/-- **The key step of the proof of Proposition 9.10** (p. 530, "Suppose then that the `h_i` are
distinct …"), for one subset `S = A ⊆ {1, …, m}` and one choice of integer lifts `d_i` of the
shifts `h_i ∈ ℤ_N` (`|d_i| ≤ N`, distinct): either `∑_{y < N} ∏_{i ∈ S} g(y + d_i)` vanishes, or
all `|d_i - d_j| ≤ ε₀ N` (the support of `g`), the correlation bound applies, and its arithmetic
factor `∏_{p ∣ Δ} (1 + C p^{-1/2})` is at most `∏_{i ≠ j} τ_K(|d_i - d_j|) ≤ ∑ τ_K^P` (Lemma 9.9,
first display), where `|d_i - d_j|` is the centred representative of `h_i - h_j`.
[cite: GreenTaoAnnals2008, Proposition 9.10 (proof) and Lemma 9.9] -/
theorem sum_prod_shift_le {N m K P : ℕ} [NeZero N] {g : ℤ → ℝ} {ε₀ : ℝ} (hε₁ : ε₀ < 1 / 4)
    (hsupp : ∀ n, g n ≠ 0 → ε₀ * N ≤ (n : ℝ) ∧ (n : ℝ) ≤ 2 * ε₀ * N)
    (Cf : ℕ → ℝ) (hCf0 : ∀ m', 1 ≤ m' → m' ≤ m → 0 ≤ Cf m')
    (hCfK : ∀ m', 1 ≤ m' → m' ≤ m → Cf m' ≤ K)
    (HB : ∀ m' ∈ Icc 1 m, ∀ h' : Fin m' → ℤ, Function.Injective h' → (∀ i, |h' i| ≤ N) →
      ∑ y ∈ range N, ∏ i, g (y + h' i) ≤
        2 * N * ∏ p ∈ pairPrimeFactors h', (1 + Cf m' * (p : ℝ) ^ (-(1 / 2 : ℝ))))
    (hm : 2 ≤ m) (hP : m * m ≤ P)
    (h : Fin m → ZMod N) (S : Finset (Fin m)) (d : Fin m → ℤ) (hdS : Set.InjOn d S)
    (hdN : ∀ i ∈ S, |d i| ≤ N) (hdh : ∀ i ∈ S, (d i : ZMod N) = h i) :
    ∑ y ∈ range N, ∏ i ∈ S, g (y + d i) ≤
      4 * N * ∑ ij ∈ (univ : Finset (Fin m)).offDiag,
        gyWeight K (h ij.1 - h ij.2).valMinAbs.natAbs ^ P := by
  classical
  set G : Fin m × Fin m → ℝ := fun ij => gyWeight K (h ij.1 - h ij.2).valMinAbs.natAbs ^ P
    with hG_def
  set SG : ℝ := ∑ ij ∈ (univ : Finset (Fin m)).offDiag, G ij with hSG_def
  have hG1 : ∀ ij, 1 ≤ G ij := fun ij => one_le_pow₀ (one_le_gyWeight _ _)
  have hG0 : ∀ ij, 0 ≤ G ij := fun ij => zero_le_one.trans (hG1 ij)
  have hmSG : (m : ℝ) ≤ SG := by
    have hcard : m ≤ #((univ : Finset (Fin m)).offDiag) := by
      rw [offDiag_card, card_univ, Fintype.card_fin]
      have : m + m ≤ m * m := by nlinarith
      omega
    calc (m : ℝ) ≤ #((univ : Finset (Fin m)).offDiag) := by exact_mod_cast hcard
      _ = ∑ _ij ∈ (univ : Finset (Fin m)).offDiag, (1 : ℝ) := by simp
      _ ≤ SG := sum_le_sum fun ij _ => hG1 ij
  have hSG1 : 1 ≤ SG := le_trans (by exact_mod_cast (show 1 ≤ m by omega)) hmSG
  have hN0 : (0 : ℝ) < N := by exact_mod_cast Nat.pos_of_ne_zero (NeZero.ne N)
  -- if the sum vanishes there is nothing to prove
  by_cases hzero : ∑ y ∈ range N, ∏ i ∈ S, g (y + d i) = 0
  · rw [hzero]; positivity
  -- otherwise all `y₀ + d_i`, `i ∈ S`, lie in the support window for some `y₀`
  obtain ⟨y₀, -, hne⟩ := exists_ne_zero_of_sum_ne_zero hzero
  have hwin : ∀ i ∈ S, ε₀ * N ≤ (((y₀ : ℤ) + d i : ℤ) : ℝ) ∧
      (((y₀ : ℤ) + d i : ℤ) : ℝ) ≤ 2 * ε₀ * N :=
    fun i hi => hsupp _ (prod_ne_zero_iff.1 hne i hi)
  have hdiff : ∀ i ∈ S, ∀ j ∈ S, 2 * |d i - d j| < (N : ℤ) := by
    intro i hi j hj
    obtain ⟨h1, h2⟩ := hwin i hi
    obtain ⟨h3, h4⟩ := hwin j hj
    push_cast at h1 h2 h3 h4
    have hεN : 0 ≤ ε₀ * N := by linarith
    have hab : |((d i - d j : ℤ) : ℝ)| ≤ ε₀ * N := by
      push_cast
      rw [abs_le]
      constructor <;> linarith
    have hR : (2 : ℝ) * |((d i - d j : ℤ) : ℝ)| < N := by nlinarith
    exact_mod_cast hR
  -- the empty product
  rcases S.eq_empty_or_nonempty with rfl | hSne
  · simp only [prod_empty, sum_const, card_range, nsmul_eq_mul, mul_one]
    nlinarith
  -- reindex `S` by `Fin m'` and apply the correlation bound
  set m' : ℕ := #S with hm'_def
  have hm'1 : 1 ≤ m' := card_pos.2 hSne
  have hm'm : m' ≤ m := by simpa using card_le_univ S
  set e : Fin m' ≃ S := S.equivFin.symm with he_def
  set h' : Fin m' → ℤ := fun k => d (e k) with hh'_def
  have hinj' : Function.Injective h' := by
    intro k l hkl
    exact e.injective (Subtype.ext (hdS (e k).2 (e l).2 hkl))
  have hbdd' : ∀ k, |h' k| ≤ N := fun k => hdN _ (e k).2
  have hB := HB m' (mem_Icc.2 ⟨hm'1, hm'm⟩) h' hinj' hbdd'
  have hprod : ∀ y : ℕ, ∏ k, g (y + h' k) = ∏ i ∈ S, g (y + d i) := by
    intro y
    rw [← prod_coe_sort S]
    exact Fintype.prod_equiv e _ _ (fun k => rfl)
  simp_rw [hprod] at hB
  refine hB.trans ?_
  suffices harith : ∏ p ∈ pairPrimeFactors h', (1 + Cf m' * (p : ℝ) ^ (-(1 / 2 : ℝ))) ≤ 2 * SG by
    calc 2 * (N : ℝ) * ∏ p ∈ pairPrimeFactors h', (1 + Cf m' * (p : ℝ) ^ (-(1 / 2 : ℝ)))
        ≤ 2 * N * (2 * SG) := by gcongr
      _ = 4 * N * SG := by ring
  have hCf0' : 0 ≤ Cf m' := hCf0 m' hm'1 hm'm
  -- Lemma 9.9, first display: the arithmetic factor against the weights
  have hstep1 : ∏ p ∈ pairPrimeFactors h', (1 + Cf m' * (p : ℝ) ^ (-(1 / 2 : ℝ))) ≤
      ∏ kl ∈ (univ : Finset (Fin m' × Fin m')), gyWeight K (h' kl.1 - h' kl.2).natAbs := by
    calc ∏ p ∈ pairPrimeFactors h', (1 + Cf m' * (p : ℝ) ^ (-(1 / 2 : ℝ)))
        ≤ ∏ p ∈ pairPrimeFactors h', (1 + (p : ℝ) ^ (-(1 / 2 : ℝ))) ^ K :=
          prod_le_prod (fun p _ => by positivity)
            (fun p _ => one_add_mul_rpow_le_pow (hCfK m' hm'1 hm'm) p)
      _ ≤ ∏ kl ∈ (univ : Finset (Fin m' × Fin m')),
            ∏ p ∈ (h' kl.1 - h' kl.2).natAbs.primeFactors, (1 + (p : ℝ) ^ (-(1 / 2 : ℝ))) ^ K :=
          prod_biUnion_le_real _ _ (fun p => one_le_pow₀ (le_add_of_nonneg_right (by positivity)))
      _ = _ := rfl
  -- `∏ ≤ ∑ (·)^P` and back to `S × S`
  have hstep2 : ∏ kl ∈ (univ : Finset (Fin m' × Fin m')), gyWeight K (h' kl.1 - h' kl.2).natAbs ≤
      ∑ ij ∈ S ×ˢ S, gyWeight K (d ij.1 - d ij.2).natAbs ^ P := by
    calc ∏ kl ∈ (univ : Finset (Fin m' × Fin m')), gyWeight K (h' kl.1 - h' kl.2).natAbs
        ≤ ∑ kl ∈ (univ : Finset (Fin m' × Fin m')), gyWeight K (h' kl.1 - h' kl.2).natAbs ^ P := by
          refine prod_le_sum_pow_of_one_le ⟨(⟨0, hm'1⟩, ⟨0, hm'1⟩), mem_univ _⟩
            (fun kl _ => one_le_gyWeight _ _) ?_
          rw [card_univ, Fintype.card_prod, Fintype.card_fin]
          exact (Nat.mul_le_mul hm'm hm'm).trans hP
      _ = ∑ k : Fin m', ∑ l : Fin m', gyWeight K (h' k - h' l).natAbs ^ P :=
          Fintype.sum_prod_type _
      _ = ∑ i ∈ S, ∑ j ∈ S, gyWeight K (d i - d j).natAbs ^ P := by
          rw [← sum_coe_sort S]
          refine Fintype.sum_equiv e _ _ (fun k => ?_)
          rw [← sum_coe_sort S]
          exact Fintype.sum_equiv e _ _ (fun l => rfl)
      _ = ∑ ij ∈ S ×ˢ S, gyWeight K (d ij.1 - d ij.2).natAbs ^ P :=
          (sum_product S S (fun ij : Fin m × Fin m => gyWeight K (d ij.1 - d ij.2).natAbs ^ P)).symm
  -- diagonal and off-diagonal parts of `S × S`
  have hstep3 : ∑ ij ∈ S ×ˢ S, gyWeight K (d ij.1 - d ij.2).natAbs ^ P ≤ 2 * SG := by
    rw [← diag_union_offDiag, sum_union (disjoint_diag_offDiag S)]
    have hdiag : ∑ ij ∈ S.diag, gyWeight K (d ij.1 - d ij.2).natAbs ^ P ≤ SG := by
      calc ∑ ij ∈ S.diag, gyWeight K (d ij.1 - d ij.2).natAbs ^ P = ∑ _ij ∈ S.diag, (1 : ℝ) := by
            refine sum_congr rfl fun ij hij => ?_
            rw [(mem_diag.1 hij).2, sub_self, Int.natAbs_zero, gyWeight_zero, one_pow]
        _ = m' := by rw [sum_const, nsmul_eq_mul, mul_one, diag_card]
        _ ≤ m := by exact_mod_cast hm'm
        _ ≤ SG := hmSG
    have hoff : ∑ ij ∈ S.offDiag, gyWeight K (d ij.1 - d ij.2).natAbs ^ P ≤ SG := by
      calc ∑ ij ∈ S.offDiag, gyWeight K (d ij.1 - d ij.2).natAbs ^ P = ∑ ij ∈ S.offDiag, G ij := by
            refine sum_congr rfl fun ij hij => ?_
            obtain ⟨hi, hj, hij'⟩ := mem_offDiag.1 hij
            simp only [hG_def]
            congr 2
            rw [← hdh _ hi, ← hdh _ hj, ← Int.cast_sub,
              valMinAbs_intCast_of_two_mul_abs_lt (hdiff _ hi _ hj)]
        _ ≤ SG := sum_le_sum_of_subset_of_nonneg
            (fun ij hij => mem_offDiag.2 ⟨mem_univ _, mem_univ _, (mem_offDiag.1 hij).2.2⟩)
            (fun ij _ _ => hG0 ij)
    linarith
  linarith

--

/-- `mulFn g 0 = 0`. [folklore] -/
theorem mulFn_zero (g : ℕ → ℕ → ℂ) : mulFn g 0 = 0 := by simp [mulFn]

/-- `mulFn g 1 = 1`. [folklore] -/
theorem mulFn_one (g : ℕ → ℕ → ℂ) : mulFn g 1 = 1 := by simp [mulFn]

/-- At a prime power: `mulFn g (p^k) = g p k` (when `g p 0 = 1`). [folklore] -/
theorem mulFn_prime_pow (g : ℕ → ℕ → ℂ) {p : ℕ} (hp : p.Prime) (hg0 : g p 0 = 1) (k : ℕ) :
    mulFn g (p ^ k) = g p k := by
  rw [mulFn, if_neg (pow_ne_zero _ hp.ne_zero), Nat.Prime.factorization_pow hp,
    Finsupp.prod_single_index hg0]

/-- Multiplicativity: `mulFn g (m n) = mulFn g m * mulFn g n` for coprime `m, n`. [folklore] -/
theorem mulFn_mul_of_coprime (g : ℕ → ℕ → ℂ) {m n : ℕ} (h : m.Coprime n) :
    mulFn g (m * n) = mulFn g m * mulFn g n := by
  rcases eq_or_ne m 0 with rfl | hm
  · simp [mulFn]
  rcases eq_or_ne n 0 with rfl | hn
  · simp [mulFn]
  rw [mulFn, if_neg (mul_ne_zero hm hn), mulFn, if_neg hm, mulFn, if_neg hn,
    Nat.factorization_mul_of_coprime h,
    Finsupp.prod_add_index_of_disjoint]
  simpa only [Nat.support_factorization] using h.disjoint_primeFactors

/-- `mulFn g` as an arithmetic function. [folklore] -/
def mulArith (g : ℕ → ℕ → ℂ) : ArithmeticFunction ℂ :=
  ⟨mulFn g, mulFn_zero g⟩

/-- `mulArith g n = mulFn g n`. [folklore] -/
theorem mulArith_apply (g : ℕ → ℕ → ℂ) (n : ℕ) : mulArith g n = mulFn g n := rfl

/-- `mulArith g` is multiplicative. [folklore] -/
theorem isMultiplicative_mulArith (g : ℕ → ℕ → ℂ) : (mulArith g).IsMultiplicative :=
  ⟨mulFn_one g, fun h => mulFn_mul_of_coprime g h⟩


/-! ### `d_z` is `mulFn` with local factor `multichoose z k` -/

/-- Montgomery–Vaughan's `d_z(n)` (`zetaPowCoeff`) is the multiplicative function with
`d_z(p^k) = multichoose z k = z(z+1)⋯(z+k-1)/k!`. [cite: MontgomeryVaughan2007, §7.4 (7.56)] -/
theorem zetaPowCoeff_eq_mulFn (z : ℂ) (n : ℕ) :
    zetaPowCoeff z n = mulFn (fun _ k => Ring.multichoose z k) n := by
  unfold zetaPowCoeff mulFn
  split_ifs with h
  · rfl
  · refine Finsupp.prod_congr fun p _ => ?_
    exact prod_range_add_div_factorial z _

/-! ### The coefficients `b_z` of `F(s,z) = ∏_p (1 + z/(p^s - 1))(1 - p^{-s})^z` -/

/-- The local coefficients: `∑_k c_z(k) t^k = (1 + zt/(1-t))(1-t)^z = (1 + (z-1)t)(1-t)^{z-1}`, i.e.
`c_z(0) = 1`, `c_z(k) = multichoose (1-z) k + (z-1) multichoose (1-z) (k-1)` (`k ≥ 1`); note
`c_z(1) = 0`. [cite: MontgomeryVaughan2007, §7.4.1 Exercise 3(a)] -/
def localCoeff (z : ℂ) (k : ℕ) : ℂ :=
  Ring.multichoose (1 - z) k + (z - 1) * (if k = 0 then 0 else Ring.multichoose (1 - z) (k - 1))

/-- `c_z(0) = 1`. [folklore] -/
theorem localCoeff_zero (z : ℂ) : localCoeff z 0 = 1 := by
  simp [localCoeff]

** WHAT THE TASK ASKS **
The word to find is "simpa". Copy every line of the data that holds it.

** ANSWER TO THIS EXERCISE **
  have hm'm : m' ≤ m := by simpa using card_le_univ S
  simpa only [Nat.support_factorization] using h.disjoint_primeFactors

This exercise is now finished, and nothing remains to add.